Political Commissar of the Taiyuan Satellite Launch Center
- In office May 2000 – August 2006
- Preceded by: Shi Youlai
- Succeeded by: Wang Jianjun [zh]

Personal details
- Born: October 1948 (age 77) Wugong County, Shaanxi, China
- Party: Chinese Communist Party
- Alma mater: Central Party School of the Chinese Communist Party PLA National Defence University

Military service
- Allegiance: People's Republic of China
- Branch/service: People's Liberation Army Ground Force
- Years of service: 1968–2011
- Rank: Lieutenant general

Chinese name
- Simplified Chinese: 黄作兴
- Traditional Chinese: 黃作興

Standard Mandarin
- Hanyu Pinyin: Huáng Zuóxīng

= Huang Zuoxing =

PLA general

Huang Zuoxing (黄作兴; born October 1948) is a retired lieutenant general in the People's Liberation Army of China. He was a member of the 17th Central Commission for Discipline Inspection.
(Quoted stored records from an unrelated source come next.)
import Summits.BirchSwinnertonDyer.BirchSwinnertonDyer.Theorems.KolyvaginDepthDoorDepthTableKuriharaDecisiveTripleKit
import Literature.GroupTheory.FiniteAbelian.MaximalOrderSummand
import Literature.GroupTheory.FiniteAbelian.InvariantFactorsUnique
import Literature.GroupTheory.FiniteAbelian.PrimePowerTorsionCounts
import HarnessLib

/-!
# Route `KolyvaginDepthDoor`, crux `KolyvaginDepthSupplyKN` (stmt-BirchSwinnertonDyer-22820) —
# DEPTH TABLE v25, CERTIFICATE KIT: the cyclicity binder `#Ẽ(𝔽_ℓ)[p] ≤ p` from ONE WITNESS POINT `R` with
# `(#Ẽ(𝔽_ℓ)/p) • R ≠ O` — for Kolyvagin primes `ℓ` with `p² ∣ #Ẽ(𝔽_ℓ)` and `Ẽ(𝔽_ℓ)` NOT cyclic

Helper file of the lead prover of line `levelone` (kdd-p1 g29; `--supports stmt-BirchSwinnertonDyer-22820
--as helper`); it closes nothing and BSD is NOT proved by it. Pure kernel plumbing (no named fact).

WHY. A row of the depth table needs its level `n` to be a CYCLIC Kolyvagin level: `#Ẽ(𝔽_ℓ)[p] ≤ p` at every
`ℓ ∣ n` (`IsCyclicKolyvaginLevel`). The tree certifies this by `card_torsion_le_of_intModel_of_card` when
`p² ∤ #Ẽ(𝔽_ℓ)` and by g27's generator kit `card_torsion_le_of_intModel_of_generator` when `Ẽ(𝔽_ℓ)` is CYCLIC
(a generator with `(N/r) • R ≠ O` for EVERY prime `r ∣ N`). Neither covers a Kolyvagin prime with
`p² ∣ N = #Ẽ(𝔽_ℓ)` and `Ẽ(𝔽_ℓ) ≅ ℤ/a ⊕ ℤ/b` non-cyclic with cyclic `p`-part — e.g. `794a1` at `(p, ℓ) = (11, 463)`,
the level prime of the one supersingular record among the 18 rank-two curves `N < 1000`. Here ONE chain suffices:
a point `R` with `(N/p) • R ≠ O` shows that the exponent `e` of `Ẽ(𝔽_ℓ)` does not divide `N/p`, so `p ∤ N/e`;
by Hungerford II §2 Ex. 2 (`G ≅ ℤ/e ⊕ H`, `#H = N/e`, tree `exists_addEquiv_zmod_exponent_prod`) the `p`-torsion is
`(ℤ/e)[p] ⊕ H[p]` with `#H[p] = #H[gcd(p, #H)] = 1`, hence `#G[p] = gcd(p, e) ≤ p`.

* `natCard_nsmul_eq_zero_le_of_witness` — the group-theory lemma (finite abelian `G`, prime `p`, `R ∈ G`
  with `(#G/p) • R ≠ 0` ⟹ `#{x : p • x = 0} ≤ p`);
* `card_torsion_le_of_witness` / `card_torsion_le_of_intModel_of_witness` — the elliptic reading on
  `Ẽ(𝔽_ℓ)` of an integer model, the witness being a `decide`-checked addition chain
  (`Rank2Observatory.chainB`) from `R` to the multiplier `N/p` (same data format as the generator kit, one
  chain instead of one per prime factor of `N`).

References: [Hungerford1974] Ch. II §2 Exercise 2, Lemma 2.5; [SilvermanAEC2009] III.2.3; [Kim2022StructureSelmer] §1.2.2.
-/

set_option linter.dupNamespace false

noncomputable section

open scoped Classical

namespace Summit.BirchSwinnertonDyer.BirchSwinnertonDyer.Theorems.KolyvaginDepthDoor

open Literature.NumberTheory.EllipticCurves WeierstrassCurve
open Summit.BirchSwinnertonDyer.BirchSwinnertonDyer.Theorems
open Summit.BirchSwinnertonDyer.BirchSwinnertonDyer.Rank2Observatory
open Literature.GroupTheory.FiniteAbelian

/-! ## §1 Group theory: one element not killed by `#G/p` forces `#G[p] ≤ p` -/

/-- **One witness forces a cyclic `p`-part.** `G` finite abelian, `p` prime, `R ∈ G` with `(#G/p) • R ≠ 0`
⟹ `#{x ∈ G : p • x = 0} ≤ p`. Proof: `G ≅ ℤ/e ⊕ H` with `e` the exponent (Hungerford II §2 Ex. 2),
`#G = e·#H`; if `p ∣ #H` then `#G/p = e·(#H/p)` kills everything — so `p ∤ #H`, `H[p] = H[gcd(p, #H)] = 0`
and `#G[p] = #(ℤ/e)[p] = gcd(p, e) ≤ p`. [cite: Hungerford1974, Ch. II §2 Exercise 2 (PDF p. 141) with Lemma 2.5 (PDF p. 137)] -/
theorem natCard_nsmul_eq_zero_le_of_witness (G : Type*) [AddCommGroup G] [Finite G] {p : ℕ}
    (hp : p.Prime) (R : G) (hR : (Nat.card G / p) • R ≠ 0) :
    Nat.card {x : G // p • x = 0} ≤ p := by
  obtain ⟨H, ⟨e⟩⟩ := exists_addEquiv_zmod_exponent_prod G
  haveI : NeZero (AddMonoid.exponent G) := ⟨AddMonoid.exponent_ne_zero_of_finite⟩
  -- `#G = e · #H`
  have hcard : Nat.card G = AddMonoid.exponent G * Nat.card H := by
    rw [Nat.card_congr e.toEquiv, Nat.card_prod, Nat.card_zmod]
  -- `p ∤ #H`
  have hpH : ¬ p ∣ Nat.card H := by
    rintro ⟨m, hm⟩
    apply hR
    have hq : Nat.card G / p = m * AddMonoid.exponent G := by
      rw [hcard, hm, ← mul_assoc, mul_comm (AddMonoid.exponent G) p, mul_assoc,
        Nat.mul_div_cancel_left _ hp.pos, mul_comm]
    rw [hq, mul_nsmul, AddMonoid.exponent_nsmul_eq_zero]
  -- count the `p`-torsion through `G ≅ ℤ/e ⊕ H`
  have hH1 : Nat.card {b : H // p • b = 0} = 1 := by
    have hg : Nat.gcd p (Nat.card H) = 1 := (Nat.Prime.coprime_iff_not_dvd hp).mpr hpH
    rw [natCard_nsmul_eq_zero_eq_of_gcd_card H p, hg]
    refine Nat.card_eq_one_iff_unique.mpr ⟨⟨fun a b ↦ Subtype.ext ?_⟩, ⟨⟨0, by rw [one_nsmul]⟩⟩⟩
    have ha := a.2; have hb := b.2
    rw [one_nsmul] at ha hb
    rw [ha, hb]
  rw [natCard_nsmul_eq_zero_congr e p, natCard_nsmul_eq_zero_prod, natCard_nsmul_eq_zero_zmod, hH1, mul_one]
  exact Nat.gcd_le_left _ hp.pos

/-! ## §2 The elliptic reading: `#Ẽ(𝔽_ℓ)[p] ≤ p` from one chain -/

section Witness

variable (V : WeierstrassCurve ℤ) (q : ℕ) [Fact q.Prime]

/-- **`#Ẽ(𝔽_q)[p] ≤ p` from ONE witness chain.** `q ∤ Δ(V)`; `#Ẽ(𝔽_q) = N`; an affine point `R = (x, y)` of
`V mod q` (its equation as a ring identity); a `decide`-checked chain (`Rank2Observatory.chainB`, started at `R`)
reaching the multiplier `N / p` — so `(N/p) • R ≠ O`; THEN `#{P : p • P = O} ≤ p` (§1). Covers Kolyvagin primes
with `p² ∣ N` and `Ẽ(𝔽_q)` non-cyclic (cyclic `p`-part), where the generator kit does not apply.
[cite: Hungerford1974, Ch. II §2 Exercise 2 (PDF p. 141)] [cite: SilvermanAEC2009, III.2.3] -/
theorem card_torsion_le_of_witness (hq : ¬ (q : ℤ) ∣ V.Δ) {N : ℕ}
    (hc : Nat.card (V.map (Int.castRingHom (ZMod q))).toAffine.Point = N) (hN : 0 < N) {x y : ZMod q}
    (heq : y ^ 2 + (V.a₁ : ZMod q) * x * y + (V.a₃ : ZMod q) * y =
      x ^ 3 + (V.a₂ : ZMod q) * x ^ 2 + (V.a₄ : ZMod q) * x + (V.a₆ : ZMod q))
    (p : ℕ) (hp : p.Prime) (steps : List (Bool × ZMod q × ZMod q))
    (hmult : chainMult 1 steps = N / p) (hchain : chainB V q x y (x, y) steps = true) :
    Nat.card {P : (V.map (Int.castRingHom (ZMod q))).toAffine.Point // p • P = 0} ≤ p := by
  set G := (V.map (Int.castRingHom (ZMod q))).toAffine.Point
  haveI : Finite G := Nat.finite_of_card_ne_zero (by rw [hc]; exact hN.ne')
  have hR := nonsingular_zmod_of_eval V q hq heq
  have hne := nsmul_ne_zero_of_chainB V q hR hchain
  rw [hmult, ← hc] at hne
  exact natCard_nsmul_eq_zero_le_of_witness G hp _ hne

/-- **The cyclicity binder of `IsCyclicKolyvaginLevel` READ OFF AN INTEGER MODEL from one witness chain**
(`integralModelInt W = E₀`): as `card_torsion_le_of_witness` on `E₀`. Companion of
`card_torsion_le_of_intModel_of_card` (`p² ∤ #Ẽ`) and `card_torsion_le_of_intModel_of_generator` (`Ẽ(𝔽_ℓ)`
cyclic). [cite: Kim2022StructureSelmer, §1.2.2] [cite: Hungerford1974, Ch. II §2 Exercise 2] -/
theorem card_torsion_le_of_intModel_of_witness {W : WeierstrassCurve ℚ} [W.IsGloballyMinimal]
    {E₀ : WeierstrassCurve ℤ} (hI : integralModelInt W = E₀) (p : ℕ) [hp : Fact p.Prime]
    (hq : ¬ (q : ℤ) ∣ E₀.Δ) {N : ℕ} (hc : Nat.card (E₀.map (Int.castRingHom (ZMod q))).toAffine.Point = N)
    (hN : 0 < N) {x y : ZMod q}
    (heq : y ^ 2 + (E₀.a₁ : ZMod q) * x * y + (E₀.a₃ : ZMod q) * y =
      x ^ 3 + (E₀.a₂ : ZMod q) * x ^ 2 + (E₀.a₄ : ZMod q) * x + (E₀.a₆ : ZMod q))
    (steps : List (Bool × ZMod q × ZMod q))
    (hmult : chainMult 1 steps = N / p) (hchain : chainB E₀ q x y (x, y) steps = true) :
    Nat.card {P : ((WeierstrassCurve.integralModelInt W).map
        (Int.castRingHom (ZMod q))).toAffine.Point // p • P = 0} ≤ p := by
  subst hI
  exact card_torsion_le_of_witness _ q hq hc hN heq p hp.out steps hmult hchain

end Witness

end Summit.BirchSwinnertonDyer.BirchSwinnertonDyer.Theorems.KolyvaginDepthDoor

end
He was a delegate to the 10th National People's Congress.

==Biography==
Huang was born in Wugong County, Shaanxi, in October 1948. He enlisted in the People's Liberation Army (PLA) in March 1968, and joined the Chinese Communist Party (CCP) in February 1969. He was assigned to the Taiyuan Satellite Launch Center in 1968, and eventually becoming its political commissar in May 2000. In August 2006, he was promoted to become deputy political commissar of the People's Liberation Army General Armaments Department, a position he held until December 2011.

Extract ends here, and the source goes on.